Search Advocates are process advisors who serve as external search committee members (not in their own departments/disciplines) to enhance diversity, validity, and equity in university search and selection.  Their preparation includes a three-part workshop series addressing topics including current research, theory, and practical strategies to help search committees test their thinking, address complex process concerns, improve search validity and equity, understand/promote diversity, mitigate conflicts of interest, and anticipate/address a variety of other potential bias risks.

Each Search Advocate advances inclusive excellence by identifying and promoting practices that advance diversity and social justice, and minimizing the impacts of cognitive and structural biases.  As external committee members, advocates are able to explore assumptions, norms, and practices that an internal member might not question.  The search advocate plays a vital role in position development, recruitment, screening, interviews, references, evaluation, and integration of the new faculty or staff member into the institution.
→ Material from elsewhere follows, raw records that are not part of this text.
import Summits.QuantumFields.BalabanUV.Beta.FP.KKTSecondVariation
import Summits.QuantumFields.BalabanUV.Beta.LogZFirstJet
import Summits.QuantumFields.BalabanUV.Beta.PolarizationComposite
import Summits.QuantumFields.BalabanUV.Beta.FP.ConstraintNormalisation

/-!
# `BalabanUV.Beta.FP.OneShotKKTPolarization` — road «FP» for binder row D1, organisation γ, row **GAMMA-0, half (b)** (owner memo `GAMMA-DESIGN.md`
# v1.2 8a6d65e77efc8fe3, LEAVES-FP l.368, journal l.24227): THE KKT EXPANSION IN THE `polarization` ∕ `hessianAt` ∕ `torusKernel` CURRENCY of pv25's
# `OneLoop` and an2's K-U2 series (half (a), the CURVE form `t ↦ W_n(t·v)` through `ConstrainedCriticalMap`, is beta-d1-formalise-leaf-05-g11's
# `FP/OneShotKKTTorus.lean`, first refusal exercised l.24323 ∕ SHAPE l.24436 — disjoint objects, nothing of it restated) — the one-loop polarization of a
# finite-volume background family IS the six loops of `KKTSecondVariation.sixLoops_kkt` with legs `Γ = flucCov`, `𝓘 = minOp`, `𝔊 = effForm` of the
# base-point bordered inverse; read on the torus kernels; and THROUGH THE MINIMISER `V ↦ U V`: transported on both legs by `J = DU(0)` plus the
# TADPOLE·`U″` term, which the block form of the first jet makes explicit and tadpole-freeness (S4) kills

HONEST DEPENDENCY (page 1, mandatory): continuum YM on T⁴ ⇐ BetaPertH ∧ nine spine estimates (0/9 proved); BetaPertH ⇐ (D1) ∧ (D4) ∧ CAP+tail;
G-an2-4 gates asym, D1 and NE2/3/4.  HONEST FRAMING (cell contract, verbatim): «discharging `BetaPertH` makes Bałaban's UV stability UNCONDITIONAL —
a real constructive-QFT result; it is NOT the continuum limit and NOT the Clay problem.»  THIS MODULE DISCHARGES NOTHING of the wall: it is [folklore]
finite-dimensional calculus ∕ block algebra assembling, BY NAME, pv09∕an2's `LogDetHessian.Family.polarization_master` (Jacobi's second-order formula in
blocks), an2's `CompositionSingular.kktInv_eq_fromBlocks` ∕ `minOpL_eq_transpose` (the blocks ARE `flucCov ∕ minOp ∕ effForm`), an2's K-U4
`LogZFirstJet.fderiv_logZ_single_blocks_of_symm` (the tadpole vector in blocks), an2's K-U2 `PolarizationComposite.hessianAt_comp_eq` (second-order chain
rule through the minimiser), leaf-04's GAMMA-7 `ConstraintNormalisation.polarization_eq_hessianAt_negHalfLogAbsDetKKT` (the normalisation drops out) and
RHOA-10 `KKTSecondVariation.sixLoops_kkt` (the curve form).  The background families `F`, the minimiser map `U`, the ghost functional `Gh` are PARAMETERS;
every regularity ∕ nonsingularity ∕ symmetry ∕ Fubini hypothesis is DISPLAYED.  No `def`, no `def … : Prop`, nothing cited, 0 sorry; 0 estimates; 0∕4
row-D1 binders; NOT D1, NOT BetaPertH, NOT continuum, NOT Clay.

ABSOLUTE RULE (cell charter, verbatim): «No internally-minted statement may enter as a cited fact. Every hypothesis is either kernel-proved in this
package or a verbatim quotation of a PUBLISHED theorem with page reference. The manuscript(s) under audit are NOT citable for their own disputed steps —
they are the thing under adjudication; programme-internal (2001/route/tribunal) claims are never citable.»

THE ROW (LEAVES-FP l.368, owner d1-p3-g6, verbatim up to notation): «on a finite torus at level 0 (every object a finite matrix), the covariant-slice
one-shot functional `W_n(V) := −½log|det kkt(H_cov(U_n V), Q_{U_nV})|` along `V = t·v` has second derivative at 0 given by `KKTSecondVariation.sixLoops_kkt`
with `H₁ = d/dt H_cov(U_n(tv))|₀` (= `Ḣ_cov[𝓘v]` by the chain rule through the minimiser; S4 kills the `U_n″` term), `Q₁ = Q̇[𝓘v]`, `H₂, Q₂` the second
jets; output = the six loops as a bilinear form in `v` with legs (`flucCov`, `minOp`, `effForm`) …, + `ConstraintNormalisation` ✓ (GAMMA-7) + the
K_n-ghost term».  READING ∕ SCOPE: the tree holds no lattice-gauge-theory construction of `H_cov(B)`, `Q_B`, `U_n` on a torus; as in an2's K-U2 series
(`PolarizationFubini`, `LogZFubiniCompSlice`, `KKTInverseRegularity`) they enter as a background FAMILY `F B = (Q_B, Δ_B := H_cov(B))` (pv25's
`OneLoop.Family`, finite volume = every object a finite matrix), a `C²` map `U` with `U 0 = 0` and a `C²` scalar `Gh`; the conclusions are identities
for pv25's `polarization` ∕ `hessianAt` ∕ `torusKernel`.  The identification `J := DU_n(0) = 𝓘_n` (RHOA-DESIGN §0 «`δB = 𝓘_nδV`») and the blocking to
level `j` of the `(j,m)` family are properties of the road's concrete family — NOT asserted here (the statements hold for every `J`).

CONTENT (all [folklore]; `F : Family κ n m`, `Γ := flucCov (F 0).Δ (F 0).Q`, `𝓘 := minOp …`, `𝔊 := effForm …`; jets `F.dΔ ∕ dQ ∕ d2Δ ∕ d2Q` of
`LogDetHessian`):
§1 LEVEL 0, ANY FINITE BACKGROUND INDEX.  **`polarization_eq_sixLoops`** — `C²` entries at `0`, `det K₀ ≠ 0`, `Δ_B` symmetric near `0` ⟹
   `polarization F i j = −½tr(Γ∂ᵢ∂ⱼΔ) + ½tr(Γ∂ᵢΔΓ∂ⱼΔ) − tr(𝓘∂ᵢ∂ⱼQ) + tr(𝓘∂ᵢQ𝓘∂ⱼQ) − tr(Γ∂ᵢQᵀ𝔊∂ⱼQ) + tr(Γ∂ᵢΔ𝓘∂ⱼQ) + tr(Γ∂ⱼΔ𝓘∂ᵢQ)` (the POLARIZED
   six loops: `polarization_master` at the block decomposition `K₀⁻¹ = [[Γ, 𝓘],[𝓘ᵀ, −𝔊]]`); **`polarization_diag_eq_sixLoops_kkt`** — on the diagonal this IS
   RHOA-10's display: `polarization F i i = −½·secondVar (kkt Δ₀ Q₀) (kkt ∂ᵢΔ ∂ᵢQ) (kkt ∂ᵢ∂ᵢΔ ∂ᵢ∂ᵢQ)` (= `sixLoops_kkt`'s right member) — the curve form
   and the Fréchet form of the one shot agree.
§2 TORUS.  **`torusKernel_eq_sixLoops`** — pv25's torus kernel `Π⁰_{μν}(x)` of a torus family is the polarized six loops at `i = ((x,μ),a₀)`,
   `j = ((0,ν),a₀)`; **`torusKernel_eq_hessianAt_W`** — and it is the Hessian of `W := B ↦ −½log|det kkt(F B)|` ALONE (GAMMA-7 ✓: the Lie-algebra
   normalisation is a constant).
§3 THROUGH THE MINIMISER (the one shot `Φ(V) = log Z(U V) + Gh(V) + c` near `V = 0`; `U 0 = 0`, `U`, `Gh` `C²` at `0`; `J_{ia} := ∂ᵢU_a(0)`,
   `U″_{a,ij} := ∂ᵢ∂ⱼU_a(0)`).  **`hessianAt_oneShot_eq`** —
   `hessianAt Φ i j = Σ_a Σ_b J_{ia}J_{jb}·[six loops]_{ab} + hessianAt Gh i j + Σ_a U″_{a,ij}·(−½tr(Γ∂_aΔ) − tr(𝓘∂_aQ))`
   (transport on both legs + ghost + TADPOLE·second response, the tadpole in BLOCK form); **`hessianAt_oneShot_eq_of_tadpoleFree`** — if every
   single-insertion contraction vanishes, `−½tr(Γ∂_aΔ) − tr(𝓘∂_aQ) = 0` for all `a` (S4 in functional form; cf. `LogZFirstJet.fderiv_logZ_eq_zero_of_parity`),
   the `U″` term is ABSENT: `hessianAt Φ i j = Σ_a Σ_b J_{ia}J_{jb}·[six loops]_{ab} + hessianAt Gh i j`.
§4 TRANSPORTED JETS IN CLOSED FORM.  **`sixLoops_transport`** (pure bilinear algebra: contracting the `(a,b)`-six loops with `x_a y_b` = the six loops of
   `Ḣ[x] = Σ x_a∂_aΔ`, `Ḧ[x,y] = Σ x_a y_b∂_a∂_bΔ`, …); **`hessianAt_oneShot_eq_transported`** (§3 with `Ḣᵢ = Ḣ[Jᵢ]`, `Ḧᵢⱼ = Ḧ[Jᵢ,Jⱼ]`, … displayed);
   **`hessianAt_oneShot_diag_eq_sixLoops_kkt_of_tadpoleFree`** — the row's sentence: tadpole-free, `hessianAt Φ i i = −½·secondVar (kkt Δ₀ Q₀) (kkt Ḣᵢ Q̇ᵢ)
   (kkt Ḧᵢᵢ Q̈ᵢᵢ) + hessianAt Gh i i`, i.e. `W_n″(0)` along `V = t·eᵢ` is RHOA-10's `sixLoops_kkt` with `H₁ = Ḣ[Jeᵢ]`, `Q₁ = Q̇[Jeᵢ]` and the transported second
   jets, plus the ghost.
§5 (companion file `FP/OneShotKKTPolarizationLine.lean`, ≤ 400-line rule): the JUNCTION WITH HALF (a) in the curve currency — `hessianAt f i i` IS the derivative at `0`
   of the first-derivative field of `t ↦ f(t·eᵢ)`, hence the row's sentence in half (a)'s `HasDerivAt` shape.
SPLIT OF THE ROW (journal): half (a) = leaf-05-g11's `FP/OneShotKKTTorus` — `HasDerivAt` statements along the composite CURVE `u ↦ (H_cov(γ u), Q_{γ u})`,
`γ = U_n(c₀ + s·v)`, `γ̇(0) = 𝓘v` from an2's `ConstrainedCriticalMap`, the `γ̈`-tadpole displayed; half (b) = THIS FILE — the same expansion as identities for
pv25's `polarization` ∕ `hessianAt` ∕ `torusKernel` (the currency of `PolarizationFubini` ∕ `PolarizationComposite` ∕ `LogZFirstJet` ∕ GAMMA-7), with the
ghost addend and the tadpole·`U″` term in blocks, and the CHECK that the two currencies agree on the diagonal (`polarization_diag_eq_sixLoops_kkt`).
Provenance: cross-cell idle seat b2b-balaban-t4-ne7b-formalise-leaf-09 (gen 20, prover-b2b-balaban-t4-ne7b-formalise-leaf-09-g20-0; author of RHOA-10
`KKTSecondVariation`) for road FP owner b2b-balaban-beta-d1-p3, 2026-08-21 (row GAMMA-0 half (b), journal INTENT «GAMMA-0 (b)»).  [folklore], 0 def, 0 cite,
0 sorry.
-/

noncomputable section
See below for the workshop timeline. Once you register, you will be provided a link to the Google Classroom platform containing modules and information regarding the workshop series.

The Role of a Search Advocate

As an external process advisor, the search advocate participates with other search committee members throughout the search and selection process. Ideally this begins with a meeting between the hiring manager, search chair, and search advocate to establish expectations, discuss the committee charge, and develop collaborative working agreements that affirm UHM’s high standards for excellent and inclusive searches.

Building from the hiring authority’s charge to the committee, the advocate guides and encourages members to go beyond “business as usual” in position development, defining expansive screening criteria, recruiting excellent and diverse candidates, screening inclusively, interviewing effectively, checking references, comprehensively evaluating finalists, and connecting with the new hire. At every stage, they advocate for the search process itself, and help committees recognize and avoid or mitigate unintentional cognitive and structural biases.

Advocates do not substitute their judgment for the judgment of committee members; most often they ask questions to help committee members test their thinking and recognize the implications of assumptions, strategies, and practices under consideration. Advocates promote equity, inclusion, diversity, and justice by sharing information, recommending inclusive and equitable strategies, supporting full committee and stakeholder participation, and consulting with the Search Advocate Program staff as needed.